++++ Records shown ++++
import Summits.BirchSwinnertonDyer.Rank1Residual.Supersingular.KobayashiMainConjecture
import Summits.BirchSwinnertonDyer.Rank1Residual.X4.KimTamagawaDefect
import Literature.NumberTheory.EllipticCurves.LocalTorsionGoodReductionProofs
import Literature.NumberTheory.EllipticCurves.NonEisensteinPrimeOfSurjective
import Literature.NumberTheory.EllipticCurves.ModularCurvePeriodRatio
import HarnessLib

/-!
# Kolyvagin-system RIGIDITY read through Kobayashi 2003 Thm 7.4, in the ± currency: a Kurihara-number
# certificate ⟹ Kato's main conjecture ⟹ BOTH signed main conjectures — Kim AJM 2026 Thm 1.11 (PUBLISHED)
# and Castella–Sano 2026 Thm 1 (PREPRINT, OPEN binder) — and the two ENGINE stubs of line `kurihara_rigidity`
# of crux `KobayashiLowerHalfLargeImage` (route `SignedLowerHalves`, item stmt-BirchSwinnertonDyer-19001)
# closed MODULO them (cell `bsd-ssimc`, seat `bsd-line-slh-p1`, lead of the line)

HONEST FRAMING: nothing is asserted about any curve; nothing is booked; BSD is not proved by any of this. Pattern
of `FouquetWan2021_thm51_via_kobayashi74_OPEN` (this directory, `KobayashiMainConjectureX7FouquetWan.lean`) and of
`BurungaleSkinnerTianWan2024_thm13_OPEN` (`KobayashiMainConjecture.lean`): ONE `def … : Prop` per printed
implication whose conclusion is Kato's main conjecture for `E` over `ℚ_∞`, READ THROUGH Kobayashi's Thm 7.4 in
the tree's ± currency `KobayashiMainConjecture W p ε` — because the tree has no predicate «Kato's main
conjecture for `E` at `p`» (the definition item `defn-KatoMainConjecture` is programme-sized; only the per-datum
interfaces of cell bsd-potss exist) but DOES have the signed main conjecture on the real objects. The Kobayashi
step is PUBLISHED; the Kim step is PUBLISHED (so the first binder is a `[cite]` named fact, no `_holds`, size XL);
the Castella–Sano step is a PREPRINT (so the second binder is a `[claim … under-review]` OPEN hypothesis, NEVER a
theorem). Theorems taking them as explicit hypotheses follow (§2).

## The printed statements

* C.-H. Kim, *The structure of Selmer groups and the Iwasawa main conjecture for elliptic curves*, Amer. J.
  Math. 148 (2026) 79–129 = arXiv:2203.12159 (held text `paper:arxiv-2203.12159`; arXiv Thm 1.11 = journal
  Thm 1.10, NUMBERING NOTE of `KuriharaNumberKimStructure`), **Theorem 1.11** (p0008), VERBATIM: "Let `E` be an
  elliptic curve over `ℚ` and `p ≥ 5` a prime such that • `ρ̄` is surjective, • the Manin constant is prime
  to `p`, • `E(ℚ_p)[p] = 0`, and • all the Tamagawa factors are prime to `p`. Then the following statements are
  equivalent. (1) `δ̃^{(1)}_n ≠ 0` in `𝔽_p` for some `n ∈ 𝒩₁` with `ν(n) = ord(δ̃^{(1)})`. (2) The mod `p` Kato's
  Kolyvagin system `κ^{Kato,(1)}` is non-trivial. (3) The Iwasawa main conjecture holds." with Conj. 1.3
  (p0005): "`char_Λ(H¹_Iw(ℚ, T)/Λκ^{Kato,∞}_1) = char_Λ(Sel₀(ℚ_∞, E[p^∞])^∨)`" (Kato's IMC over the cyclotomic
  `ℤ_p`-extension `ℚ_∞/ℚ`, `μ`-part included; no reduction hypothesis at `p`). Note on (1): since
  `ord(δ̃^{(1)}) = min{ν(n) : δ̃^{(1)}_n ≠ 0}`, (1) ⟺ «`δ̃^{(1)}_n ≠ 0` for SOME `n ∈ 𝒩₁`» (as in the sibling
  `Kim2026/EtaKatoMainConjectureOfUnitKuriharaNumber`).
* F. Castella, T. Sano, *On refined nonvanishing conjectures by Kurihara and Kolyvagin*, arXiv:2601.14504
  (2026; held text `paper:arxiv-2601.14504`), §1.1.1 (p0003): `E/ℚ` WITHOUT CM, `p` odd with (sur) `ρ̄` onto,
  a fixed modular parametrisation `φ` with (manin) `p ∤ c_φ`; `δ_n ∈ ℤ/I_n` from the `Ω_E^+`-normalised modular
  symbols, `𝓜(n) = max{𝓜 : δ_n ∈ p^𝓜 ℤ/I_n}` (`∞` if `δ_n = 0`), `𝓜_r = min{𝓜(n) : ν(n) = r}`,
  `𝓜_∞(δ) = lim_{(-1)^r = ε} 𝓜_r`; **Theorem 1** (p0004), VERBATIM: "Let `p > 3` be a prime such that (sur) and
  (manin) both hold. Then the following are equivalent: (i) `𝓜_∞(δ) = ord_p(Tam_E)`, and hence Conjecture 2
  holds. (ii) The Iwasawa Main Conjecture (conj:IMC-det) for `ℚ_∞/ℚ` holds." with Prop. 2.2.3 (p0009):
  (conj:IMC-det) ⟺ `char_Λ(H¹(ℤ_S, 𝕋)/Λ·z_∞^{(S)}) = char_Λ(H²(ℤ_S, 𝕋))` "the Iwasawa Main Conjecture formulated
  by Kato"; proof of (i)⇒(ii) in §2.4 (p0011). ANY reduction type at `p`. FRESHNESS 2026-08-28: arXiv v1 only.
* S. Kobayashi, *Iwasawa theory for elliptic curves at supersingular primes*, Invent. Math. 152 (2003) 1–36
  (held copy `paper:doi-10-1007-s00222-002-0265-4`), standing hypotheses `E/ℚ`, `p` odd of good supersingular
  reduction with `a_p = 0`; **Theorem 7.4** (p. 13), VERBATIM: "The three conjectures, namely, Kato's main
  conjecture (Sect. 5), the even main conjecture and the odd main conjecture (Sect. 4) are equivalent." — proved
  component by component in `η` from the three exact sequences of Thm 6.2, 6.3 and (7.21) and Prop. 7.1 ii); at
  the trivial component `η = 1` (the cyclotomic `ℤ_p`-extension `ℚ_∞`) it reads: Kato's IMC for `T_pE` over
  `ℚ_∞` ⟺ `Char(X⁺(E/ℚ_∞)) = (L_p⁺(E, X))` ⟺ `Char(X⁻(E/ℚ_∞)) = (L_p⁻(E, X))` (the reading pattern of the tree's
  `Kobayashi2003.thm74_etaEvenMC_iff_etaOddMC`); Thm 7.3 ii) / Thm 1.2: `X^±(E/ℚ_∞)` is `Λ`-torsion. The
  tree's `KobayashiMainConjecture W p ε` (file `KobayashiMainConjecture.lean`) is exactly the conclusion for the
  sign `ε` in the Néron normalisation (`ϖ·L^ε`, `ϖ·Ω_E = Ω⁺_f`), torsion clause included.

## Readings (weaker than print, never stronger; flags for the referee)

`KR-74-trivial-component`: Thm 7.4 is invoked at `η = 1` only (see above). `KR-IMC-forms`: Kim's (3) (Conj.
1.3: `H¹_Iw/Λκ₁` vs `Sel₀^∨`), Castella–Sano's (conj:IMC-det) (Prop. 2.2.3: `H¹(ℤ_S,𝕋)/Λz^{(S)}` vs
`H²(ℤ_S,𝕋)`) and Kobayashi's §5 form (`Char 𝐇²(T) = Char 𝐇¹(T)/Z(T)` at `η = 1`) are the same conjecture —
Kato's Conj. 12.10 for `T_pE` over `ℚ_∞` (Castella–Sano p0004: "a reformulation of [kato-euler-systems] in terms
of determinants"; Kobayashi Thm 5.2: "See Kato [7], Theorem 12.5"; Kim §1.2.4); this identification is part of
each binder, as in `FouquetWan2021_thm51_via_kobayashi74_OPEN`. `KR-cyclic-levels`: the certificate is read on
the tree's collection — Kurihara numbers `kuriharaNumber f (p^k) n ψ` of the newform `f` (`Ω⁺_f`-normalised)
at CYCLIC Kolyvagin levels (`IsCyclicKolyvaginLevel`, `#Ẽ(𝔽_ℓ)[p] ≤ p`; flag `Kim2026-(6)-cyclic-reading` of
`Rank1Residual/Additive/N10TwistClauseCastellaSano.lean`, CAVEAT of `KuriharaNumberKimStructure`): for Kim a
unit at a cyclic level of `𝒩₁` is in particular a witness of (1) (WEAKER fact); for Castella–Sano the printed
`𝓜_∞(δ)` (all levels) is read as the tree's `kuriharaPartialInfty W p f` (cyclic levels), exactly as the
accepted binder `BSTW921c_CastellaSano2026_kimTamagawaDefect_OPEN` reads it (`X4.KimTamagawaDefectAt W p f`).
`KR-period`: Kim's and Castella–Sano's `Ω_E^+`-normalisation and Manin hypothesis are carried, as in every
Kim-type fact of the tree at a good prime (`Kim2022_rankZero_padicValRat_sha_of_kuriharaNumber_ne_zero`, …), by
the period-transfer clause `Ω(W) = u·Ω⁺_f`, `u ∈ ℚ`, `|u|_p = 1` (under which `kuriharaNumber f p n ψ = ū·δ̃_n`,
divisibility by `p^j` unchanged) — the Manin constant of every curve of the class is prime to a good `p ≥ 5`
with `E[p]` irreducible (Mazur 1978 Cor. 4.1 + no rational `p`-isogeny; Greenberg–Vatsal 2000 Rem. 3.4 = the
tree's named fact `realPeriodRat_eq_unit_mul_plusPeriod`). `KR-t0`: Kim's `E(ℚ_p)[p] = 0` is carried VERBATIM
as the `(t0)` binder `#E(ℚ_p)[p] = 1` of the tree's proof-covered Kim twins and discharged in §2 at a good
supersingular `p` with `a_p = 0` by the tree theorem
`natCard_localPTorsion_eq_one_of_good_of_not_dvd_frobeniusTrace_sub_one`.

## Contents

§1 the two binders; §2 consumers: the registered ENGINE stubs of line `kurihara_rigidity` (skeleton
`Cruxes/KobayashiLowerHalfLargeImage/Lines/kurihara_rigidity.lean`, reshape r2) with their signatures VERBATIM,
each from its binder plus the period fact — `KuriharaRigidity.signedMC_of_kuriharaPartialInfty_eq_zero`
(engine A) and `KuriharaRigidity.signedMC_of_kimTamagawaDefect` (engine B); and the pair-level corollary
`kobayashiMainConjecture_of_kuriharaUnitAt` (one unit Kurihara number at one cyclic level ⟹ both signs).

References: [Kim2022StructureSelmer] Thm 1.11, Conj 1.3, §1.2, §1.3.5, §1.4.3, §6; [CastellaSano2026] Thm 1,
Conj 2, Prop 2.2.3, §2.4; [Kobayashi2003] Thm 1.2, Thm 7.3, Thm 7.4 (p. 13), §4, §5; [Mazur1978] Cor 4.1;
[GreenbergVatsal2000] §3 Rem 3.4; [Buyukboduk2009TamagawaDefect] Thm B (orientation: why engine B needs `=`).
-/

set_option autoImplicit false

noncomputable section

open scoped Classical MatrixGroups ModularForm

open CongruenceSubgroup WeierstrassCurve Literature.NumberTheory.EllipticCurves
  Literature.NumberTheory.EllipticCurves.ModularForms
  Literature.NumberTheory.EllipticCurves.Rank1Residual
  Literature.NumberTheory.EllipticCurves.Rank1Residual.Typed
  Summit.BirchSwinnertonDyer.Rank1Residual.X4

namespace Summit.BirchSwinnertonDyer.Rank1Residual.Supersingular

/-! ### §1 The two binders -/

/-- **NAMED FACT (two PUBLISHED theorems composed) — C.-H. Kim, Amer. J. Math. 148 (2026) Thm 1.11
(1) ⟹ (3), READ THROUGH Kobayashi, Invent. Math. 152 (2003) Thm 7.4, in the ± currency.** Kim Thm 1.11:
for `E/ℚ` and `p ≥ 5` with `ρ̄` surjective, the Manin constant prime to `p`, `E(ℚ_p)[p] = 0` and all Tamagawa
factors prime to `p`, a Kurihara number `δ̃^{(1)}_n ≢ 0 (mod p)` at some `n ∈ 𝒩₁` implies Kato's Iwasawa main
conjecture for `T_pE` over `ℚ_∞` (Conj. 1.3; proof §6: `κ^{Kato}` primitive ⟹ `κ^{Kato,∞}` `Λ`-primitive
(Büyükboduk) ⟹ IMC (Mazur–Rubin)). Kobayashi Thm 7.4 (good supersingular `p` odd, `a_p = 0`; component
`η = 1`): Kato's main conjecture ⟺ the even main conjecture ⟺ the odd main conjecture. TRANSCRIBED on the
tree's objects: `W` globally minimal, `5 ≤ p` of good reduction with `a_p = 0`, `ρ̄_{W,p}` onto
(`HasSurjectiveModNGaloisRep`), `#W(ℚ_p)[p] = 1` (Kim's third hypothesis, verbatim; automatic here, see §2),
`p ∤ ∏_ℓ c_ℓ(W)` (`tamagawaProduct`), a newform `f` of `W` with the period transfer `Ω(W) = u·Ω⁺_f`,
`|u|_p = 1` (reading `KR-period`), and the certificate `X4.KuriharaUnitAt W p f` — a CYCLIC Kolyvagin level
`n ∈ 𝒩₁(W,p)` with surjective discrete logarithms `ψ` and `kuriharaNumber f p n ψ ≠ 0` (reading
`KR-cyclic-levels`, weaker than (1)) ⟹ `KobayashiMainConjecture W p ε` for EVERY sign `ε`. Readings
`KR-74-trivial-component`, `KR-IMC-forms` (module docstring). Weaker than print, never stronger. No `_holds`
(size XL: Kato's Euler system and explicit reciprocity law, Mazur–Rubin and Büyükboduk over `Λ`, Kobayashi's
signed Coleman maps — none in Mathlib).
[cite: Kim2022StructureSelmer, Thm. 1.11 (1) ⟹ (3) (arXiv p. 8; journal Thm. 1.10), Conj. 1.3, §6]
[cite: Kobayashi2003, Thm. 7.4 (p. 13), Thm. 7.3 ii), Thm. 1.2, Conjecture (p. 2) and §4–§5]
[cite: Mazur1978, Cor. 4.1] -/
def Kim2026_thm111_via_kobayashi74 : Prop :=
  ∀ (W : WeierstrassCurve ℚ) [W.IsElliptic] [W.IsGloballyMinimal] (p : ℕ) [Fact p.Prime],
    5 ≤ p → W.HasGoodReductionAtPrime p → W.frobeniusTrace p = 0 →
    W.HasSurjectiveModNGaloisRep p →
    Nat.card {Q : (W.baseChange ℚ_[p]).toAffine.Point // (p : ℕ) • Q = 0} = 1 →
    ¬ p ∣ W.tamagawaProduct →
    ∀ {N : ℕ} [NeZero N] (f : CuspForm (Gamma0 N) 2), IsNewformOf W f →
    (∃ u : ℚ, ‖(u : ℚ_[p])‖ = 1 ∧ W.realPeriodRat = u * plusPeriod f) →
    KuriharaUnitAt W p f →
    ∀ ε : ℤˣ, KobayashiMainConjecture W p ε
++++
*Goal of the exercise:* From the line holding "References: [Kim2022StructureSelmer] Thm" to the line holding "two binders -/", inclusive, restate each line above exactly as written.

*Written solution:*
References: [Kim2022StructureSelmer] Thm 1.11, Conj 1.3, §1.2, §1.3.5, §1.4.3, §6; [CastellaSano2026] Thm 1,
Conj 2, Prop 2.2.3, §2.4; [Kobayashi2003] Thm 1.2, Thm 7.3, Thm 7.4 (p. 13), §4, §5; [Mazur1978] Cor 4.1;
[GreenbergVatsal2000] §3 Rem 3.4; [Buyukboduk2009TamagawaDefect] Thm B (orientation: why engine B needs `=`).
-/

set_option autoImplicit false

noncomputable section

open scoped Classical MatrixGroups ModularForm

open CongruenceSubgroup WeierstrassCurve Literature.NumberTheory.EllipticCurves
  Literature.NumberTheory.EllipticCurves.ModularForms
  Literature.NumberTheory.EllipticCurves.Rank1Residual
  Literature.NumberTheory.EllipticCurves.Rank1Residual.Typed
  Summit.BirchSwinnertonDyer.Rank1Residual.X4

namespace Summit.BirchSwinnertonDyer.Rank1Residual.Supersingular

/-! ### §1 The two binders -/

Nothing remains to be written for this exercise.